# Bafang BBSHD chain lines, chain life and gearing?



## highroad 2 (Jan 24, 2017)

I would like to mid drive my Giant Yukon fat tire bike with a BBSHD for sand dune riding.
FWIW online I have learned that it is hard to get good chain lines (CL) with a BBSHD.
The Yukons current CL is 16 mm outboard of the bottom bracket (BB) shell.
The BBSHD is 34 mm from where it would make contact with the BB shell to where the chain ring bolts on (assuming the chainstay will allow the BBSHD to slide all the way in).
The Luna Eclipse 42T has a 25 mm inboard offset, which brings the CL to 9 mm outboard of the BB shell. ( 34-25=9 mm)
If i used a Luna Mini 30t which has a 8 mm inboard offset, which brings the chain line to 26 mm outboard of the BB shell. (34-8=26)

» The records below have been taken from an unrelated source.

/-- `pull` of a morphism `Spec` of a ring map, elementwise. [cite: Hartshorne1977, II Prop. 2.5 (b)] -/
theorem pull_SpecMap_ofHom {R S : Type u} [CommRing R] [CommRing S] (φ : R →+* S) (r : R) :
    Segre.pull (Spec.map (CommRingCat.ofHom φ)) r = (Scheme.ΓSpecIso (.of S)).inv (φ r) := by
  rw [Segre.pull_apply, ← CommRingCat.comp_apply, ← Scheme.ΓSpecIso_inv_naturality, CommRingCat.comp_apply]
  rfl

/-- **The chart ring map of `toDualChart` over `{a_l ≠ 0}` is `dualChartHom`** (`aᵢ/a_l ↦ aᵢ a_l⁻¹`), up
to `Γ(Spec B[t][a_l⁻¹], 𝒪) ≅ B[t][a_l⁻¹]`. [cite: Hartshorne1977, II Thm. 7.1 (proof)] -/
theorem chartRingHom_gsData_eq_pull :
    (gsData ι j X' hX').chartRingHom (chartSrc N X').hom l (locImm ι j X' hX' l)
        (top_le_locImm_preimage ι j X' hX' l) =
      Segre.pull (Spec.map (CommRingCat.ofHom (dualChartHom ι j X' hX' l))) := by
  refine Segre.ringHom_ext_away k l ?_ (fun i ↦ ?_)
  · rw [GeneratingSections.chartRingHom_comp_cst]
    have hc : locImm ι j X' hX' l ≫ (chartSrc N X').hom =
        Spec.map (CommRingCat.ofHom (algebraMap k (locRing ι j X' hX' l))) := by
      rw [locImm, chartSrc_hom, ← Spec.map_comp, ← CommRingCat.ofHom_comp, ← IsScalarTower.algebraMap_eq]
    ext c
    rw [hc, pull_SpecMap_ofHom, RingHom.comp_apply, pull_SpecMap_ofHom, dualChartHom_cst]
  · have hu := GeneratingSections.isUnit_appTop (secVec ι j X' hX') (locImm ι j X' hX' l) l
      (top_le_locImm_preimage ι j X' hX' l)
    rw [← hu.mul_left_inj, GeneratingSections.chartRingHom_ofFunctions_frac_mul,
      pull_SpecMap_ofHom, locImm_appTop_secVec, locImm_appTop_secVec, dualChartHom_frac, ← map_mul,
      mul_assoc, invHyp_mul_algebraMap_hypVec, mul_one]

The stock CL is 16, the 42t moves this inboard to 9 and the 30t moves it outboard to 26.
if I use the 42t then the CL is not ideal for the smaller chain rings on the cassette and if I use the 30t then the CL is not ideal for the larger inboard chain rings on the cassette.

Questions
1 I have read online where BBSHD users rave about using the luna mini 30t versus the 42t because it makes the motor much more responsive accelerating and climbing with only a few mph loss in top speed.

2 A Luna 36t has the same 8 mm offset as the 30t so exactly the same CL but a more in between gearing?

3 I have a hard time making SramNX 1 x 12 chain last on my Haibike. What chain should I use with the more powerful BBSHD?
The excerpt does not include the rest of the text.